Brain. 2004 Feb 25
Sun W, Popat U, Hutton G, Zang YC, Krance R, Carrum G, Land GA, Heslop H, Brenner M, Zhang JZ.
Multiple Sclerosis Research Unit, Department of Neurology and Baylor Multiple Sclerosis Center, Houston, Texas, USA.
Multiple sclerosis is thought to involve aberrant immune responses to myelin autoantigens.

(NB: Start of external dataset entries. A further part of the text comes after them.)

/-! ### The smooth part: `(2/π) g_χ(t) ≤ (1/π) log(qt/2π) + 1.39/t²` and its integral against `1/t^k` -/

/-- `(2/π) g_χ(t) ≤ (1/π) log(qt/(2π)) + 1.39/t²` for `t ≥ 2` (`Re ψ(σ+iu) ≤ log u + K(σ)/u²`, `K(σ) ≤ 1.09` for
`σ = ¼ + a/2 ≤ ¾`). -/
theorem two_div_pi_mul_charGammaDensity_le (χ : DirichletCharacter ℂ q) {t : ℝ} (ht : 2 ≤ t) :
    2 / Real.pi * charGammaDensity χ t ≤ 1 / Real.pi * Real.log (q * t / (2 * Real.pi)) + 1.39 / t ^ 2 := by
  have hπ := Real.pi_gt_three
  have hπ4 := Real.pi_lt_d2
  have hπ0 := Real.pi_pos
  have ht0 : 0 < t := by linarith
  have hq : (0 : ℝ) < q := by exact_mod_cast Nat.pos_of_ne_zero (NeZero.ne q)
  have hκ : charParity χ = 0 ∨ charParity χ = 1 := by
    rcases χ.even_or_odd with h | h
    · exact Or.inl (charParity_of_even h)
    · exact Or.inr (charParity_of_odd h)
  set σ : ℝ := 1 / 4 + (charParity χ : ℝ) / 2 with hσ
  have hσ0 : 0 < σ := by rw [hσ]; positivity
  have hσ1 : σ ≤ 3 / 4 := by
    rcases hκ with h | h <;> rw [hσ, h] <;> norm_num
  have hK : stirlingVertRate σ ≤ 1.09 := by
    unfold stirlingVertRate
    nlinarith
  have hdig := abs_re_digamma_vertical_sub_log_le hσ0 (show (1 : ℝ) ≤ t / 2 by linarith)
  have e : charGammaDensity χ t = (Complex.digamma ((σ : ℂ) + ((t / 2 : ℝ) : ℂ) * I)).re / 2 +
      Real.log (q / Real.pi) / 2 := by
    unfold charGammaDensity Complex.digamma
    congr 3
    rw [hσ]; push_cast; ring
  rw [e, Real.log_div hq.ne' hπ0.ne']
  have hlog : Real.log (q * t / (2 * Real.pi)) = Real.log q + Real.log (t / 2) - Real.log Real.pi := by
    rw [Real.log_div (by positivity) (by positivity), Real.log_mul hq.ne' ht0.ne',
      Real.log_mul (by norm_num) hπ0.ne', Real.log_div ht0.ne' (by norm_num)]
    ring
  rw [hlog]
  have h1 := (abs_le.1 hdig).2
  have h2 : stirlingVertRate σ / (t / 2) ^ 2 ≤ 4.36 / t ^ 2 := by
    rw [div_le_div_iff₀ (by positivity) (by positivity)]
    nlinarith [sq_nonneg t]
  have h3 : 1.39 / t ^ 2 ≥ 2 / Real.pi * (4.36 / t ^ 2) / 2 := by
    have hπ2 := Real.pi_gt_d2
    rw [ge_iff_le, show 2 / Real.pi * (4.36 / t ^ 2) / 2 = (4.36 / Real.pi) / t ^ 2 by field_simp]
    refine div_le_div_of_nonneg_right ?_ (by positivity)
    rw [div_le_iff₀ hπ0]
    nlinarith
  have e2 : 2 / Real.pi * ((Complex.digamma ((σ : ℂ) + ((t / 2 : ℝ) : ℂ) * I)).re / 2 +
      (Real.log q - Real.log Real.pi) / 2) =
      1 / Real.pi * (Real.log q + Real.log (t / 2) - Real.log Real.pi) +
        2 / Real.pi * (((Complex.digamma ((σ : ℂ) + ((t / 2 : ℝ) : ℂ) * I)).re - Real.log (t / 2)) / 2) := by
    ring
  rw [e2]
  have h4 : 2 / Real.pi * (((Complex.digamma ((σ : ℂ) + ((t / 2 : ℝ) : ℂ) * I)).re - Real.log (t / 2)) / 2) ≤
      2 / Real.pi * (4.36 / t ^ 2) / 2 := by
    have : ((Complex.digamma ((σ : ℂ) + ((t / 2 : ℝ) : ℂ) * I)).re - Real.log (t / 2)) ≤ 4.36 / t ^ 2 :=
      h1.trans h2
    have h0 : 0 ≤ 2 / Real.pi := by positivity
    nlinarith
  linarith

/-- The antiderivative of `log(ct)/t^{j+2}`: `Φ(t) = −(log(ct) + 1/(j+1))/((j+1) t^{j+1})`. -/
theorem hasDerivAt_logAntideriv (j : ℕ) {c t : ℝ} (hc : 0 < c) (ht : 0 < t) :
    HasDerivAt (fun x : ℝ ↦ -(Real.log (c * x) + 1 / ((j : ℝ) + 1)) * (1 / (((j : ℝ) + 1) * x ^ (j + 1))))
      (Real.log (c * t) / t ^ (j + 2)) t := by
  have hj : ((j : ℝ) + 1) ≠ 0 := by positivity
  have h1 : HasDerivAt (fun x : ℝ ↦ Real.log (c * x) + 1 / ((j : ℝ) + 1)) (c / (c * t)) t := by
    have hl : HasDerivAt (fun x : ℝ ↦ c * x) c t := by
      simpa using (hasDerivAt_id t).const_mul c
    exact (hl.log (mul_ne_zero hc.ne' ht.ne')).add_const _
  have h2 : HasDerivAt (fun x : ℝ ↦ 1 / (((j : ℝ) + 1) * x ^ (j + 1)))
      (1 / ((j : ℝ) + 1) * (-((j + 1 : ℕ) : ℝ) / t ^ (j + 1 + 1))) t := by
    have h0 := (hasDerivAt_one_div_pow (k := j + 1) (by omega) ht.ne').const_mul (1 / ((j : ℝ) + 1))
    have e : (fun x : ℝ ↦ 1 / (((j : ℝ) + 1) * x ^ (j + 1))) = fun x ↦ 1 / ((j : ℝ) + 1) * (1 / x ^ (j + 1)) := by
      funext x; rw [one_div_mul_one_div]
    rw [e]
    exact h0
  have h := (h1.mul h2).const_mul (-1 : ℝ)
  have e2 : (fun x : ℝ ↦ -(Real.log (c * x) + 1 / ((j : ℝ) + 1)) * (1 / (((j : ℝ) + 1) * x ^ (j + 1)))) =
      fun x ↦ (-1 : ℝ) * ((Real.log (c * x) + 1 / ((j : ℝ) + 1)) * (1 / (((j : ℝ) + 1) * x ^ (j + 1)))) := by
    funext x; ring
  rw [e2]
  refine h.congr_deriv ?_
  push_cast
  field_simp
  ring

/-- **The smooth part**: for `T ≥ 1000`, `T ≤ U`, `q ≥ 2`,
`∫_T^U (2/π) g_χ(t)/t^{j+2} dt ≤ (1/π)(log(qT/2π) + 1/(j+1))/((j+1) T^{j+1}) + 1.39/((j+3) T^{j+3})`. -/
theorem integral_main_le (χ : DirichletCharacter ℂ q) (hq : 1 < q) (j : ℕ) {T U : ℝ} (hT : 1000 ≤ T) (hTU : T ≤ U) :
    ∫ t in T..U, 1 / t ^ (j + 2) * (2 / Real.pi * charGammaDensity χ t) ≤
      1 / Real.pi * ((Real.log (q * T / (2 * Real.pi)) + 1 / ((j : ℝ) + 1)) / (((j : ℝ) + 1) * T ^ (j + 1))) +
        1.39 / (((j : ℝ) + 3) * T ^ (j + 3)) := by
  have hπ := Real.pi_pos
  have hπ4 := Real.pi_lt_d2
  have hT0 : 0 < T := by linarith
  have hq2 : (2 : ℝ) ≤ q := by exact_mod_cast hq
  set c : ℝ := q / (2 * Real.pi) with hc
  have hc0 : 0 < c := by positivity
  have hct : ∀ t, q * t / (2 * Real.pi) = c * t := fun t ↦ by rw [hc]; ring
  have hne : ∀ t ∈ uIcc T U, 0 < t := fun t ht ↦ by
    rw [uIcc_of_le hTU] at ht; exact lt_of_lt_of_le hT0 ht.1
  -- pointwise majorant
  have hmaj : ∀ t ∈ Icc T U, 1 / t ^ (j + 2) * (2 / Real.pi * charGammaDensity χ t) ≤
      1 / Real.pi * (Real.log (c * t) / t ^ (j + 2)) + 1.39 / ((j : ℝ) + 3) * (((j : ℝ) + 3) / t ^ (j + 3 + 1)) := by
    intro t ht
    have ht0 : 0 < t := lt_of_lt_of_le hT0 ht.1
    have h := two_div_pi_mul_charGammaDensity_le χ (show (2 : ℝ) ≤ t by linarith [ht.1])
    rw [hct t] at h
    have hpos : 0 < 1 / t ^ (j + 2) := by positivity
    calc 1 / t ^ (j + 2) * (2 / Real.pi * charGammaDensity χ t)
        ≤ 1 / t ^ (j + 2) * (1 / Real.pi * Real.log (c * t) + 1.39 / t ^ 2) :=
          mul_le_mul_of_nonneg_left h hpos.le
      _ = _ := by field_simp; ring
  -- integrability
  have hgc := CharCount.continuous_charGammaDensity χ
  have hiL : IntervalIntegrable (fun t : ℝ ↦ 1 / t ^ (j + 2) * (2 / Real.pi * charGammaDensity χ t)) volume T U := by
    refine ContinuousOn.intervalIntegrable (continuousOn_of_forall_continuousAt fun t ht ↦ ?_)
    have : t ^ (j + 2) ≠ 0 := pow_ne_zero _ (hne t ht).ne'
    exact (by fun_prop (disch := assumption) : ContinuousAt (fun t : ℝ ↦ 1 / t ^ (j + 2)) t).mul
      (continuousAt_const.mul hgc.continuousAt)
  have hi1 : IntervalIntegrable (fun t : ℝ ↦ Real.log (c * t) / t ^ (j + 2)) volume T U := by
    refine ContinuousOn.intervalIntegrable (continuousOn_of_forall_continuousAt fun t ht ↦ ?_)
    have h1 : t ^ (j + 2) ≠ 0 := pow_ne_zero _ (hne t ht).ne'
    have h2 : c * t ≠ 0 := by have := hne t ht; positivity
    fun_prop (disch := assumption)
  have hi2 : IntervalIntegrable (fun t : ℝ ↦ ((j : ℝ) + 3) / t ^ (j + 3 + 1)) volume T U := by
    refine ContinuousOn.intervalIntegrable (continuousOn_of_forall_continuousAt fun t ht ↦ ?_)
    have : t ^ (j + 3 + 1) ≠ 0 := pow_ne_zero _ (hne t ht).ne'
    fun_prop (disch := assumption)
  have hiR := (hi1.const_mul (1 / Real.pi)).add (hi2.const_mul (1.39 / ((j : ℝ) + 3)))
  refine (intervalIntegral.integral_mono_on hTU hiL hiR hmaj).trans ?_
  rw [intervalIntegral.integral_add (hi1.const_mul _) (hi2.const_mul _), intervalIntegral.integral_const_mul,
    intervalIntegral.integral_const_mul]
  -- the log integral via its antiderivative
  have hlogint : ∫ t in T..U, Real.log (c * t) / t ^ (j + 2) ≤
      (Real.log (c * T) + 1 / ((j : ℝ) + 1)) / (((j : ℝ) + 1) * T ^ (j + 1)) := by
    have hd : ∀ t ∈ uIcc T U, HasDerivAt
        (fun x : ℝ ↦ -(Real.log (c * x) + 1 / ((j : ℝ) + 1)) * (1 / (((j : ℝ) + 1) * x ^ (j + 1))))
        (Real.log (c * t) / t ^ (j + 2)) t := fun t ht ↦ hasDerivAt_logAntideriv j hc0 (hne t ht)
    rw [integral_eq_sub_of_hasDerivAt hd hi1]
    have hU0 : 0 < U := by linarith
    have hlogU : 0 ≤ Real.log (c * U) := Real.log_nonneg (by
      rw [hc]; rw [div_mul_eq_mul_div, le_div_iff₀ (by positivity)]; nlinarith)
    have hposU : 0 ≤ (Real.log (c * U) + 1 / ((j : ℝ) + 1)) * (1 / (((j : ℝ) + 1) * U ^ (j + 1))) := by
      positivity
    have e : (Real.log (c * T) + 1 / ((j : ℝ) + 1)) / (((j : ℝ) + 1) * T ^ (j + 1)) =
        (Real.log (c * T) + 1 / ((j : ℝ) + 1)) * (1 / (((j : ℝ) + 1) * T ^ (j + 1))) := by ring
    rw [e]
    linarith
  have hU0 : 0 < U := by linarith
  have htail : ∫ t in T..U, ((j : ℝ) + 3) / t ^ (j + 3 + 1) ≤ 1 / T ^ (j + 3) := by
    have h := integral_div_pow_succ (k := j + 3) (by omega) hT0 hTU
    push_cast at h
    rw [h]
    have : 0 ≤ 1 / U ^ (j + 3) := by positivity
    linarith
  rw [hct T]
  have hA : 0 ≤ 1 / Real.pi := by positivity
  have hB : 0 ≤ (1.39 : ℝ) / ((j : ℝ) + 3) := by positivity
  have e3 : 1.39 / (((j : ℝ) + 3) * T ^ (j + 3)) = 1.39 / ((j : ℝ) + 3) * (1 / T ^ (j + 3)) := by
    field_simp
  rw [e3]
  exact add_le_add (mul_le_mul_of_nonneg_left hlogint hA) (mul_le_mul_of_nonneg_left htail hB)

Haemato poietic stem-cell transplantation (HSCT) is in clinical trials for progressive multiple sclerosis based on the rationale that it destroys aberrant immune system, while recapitulation of lymphocyte ontogeny might alter the immune system and slow down disease progression.
This study was undertaken to analyse characteristics of the T-cell receptor (TCR) repertoire, serum cytokine profile and the T-cell responses to myelin basic protein (MBP) in the reconstituted immune system in progressive multiple sclerosis.
The study revealed that, following autologous HSCT, the T-cell immunity recovered in two distinctive phases.
The first phase was characterized by limited T-cell immunity as a result of selective expansion of pre-existing T cells commonly expressing the TCR beta chain variable region (TCR BV) 20 and increased serum cytokine production during the first several months.
The second phase of T-cell reconstitution coincided with increased thymic T-cell output 9-12 months after HSCT.
T cells reconstituted from stem-cell grafts had the distinctive properties of comprehensive T-cell immunity and a broad TCR repertoire.
T cells recognizing MBP were initially depleted by immunoablation and rapidly expanded from the reconstituted T-cell repertoire in 12 months.
The reconstituted MBP-reactive T cells exhibited a broader epitope recognition repertoire while maintaining the same skewed reactivity pattern compared with that seen at baseline.
The findings have important implications in the understanding of the role of HSCT as a potential treatment for multiple sclerosis.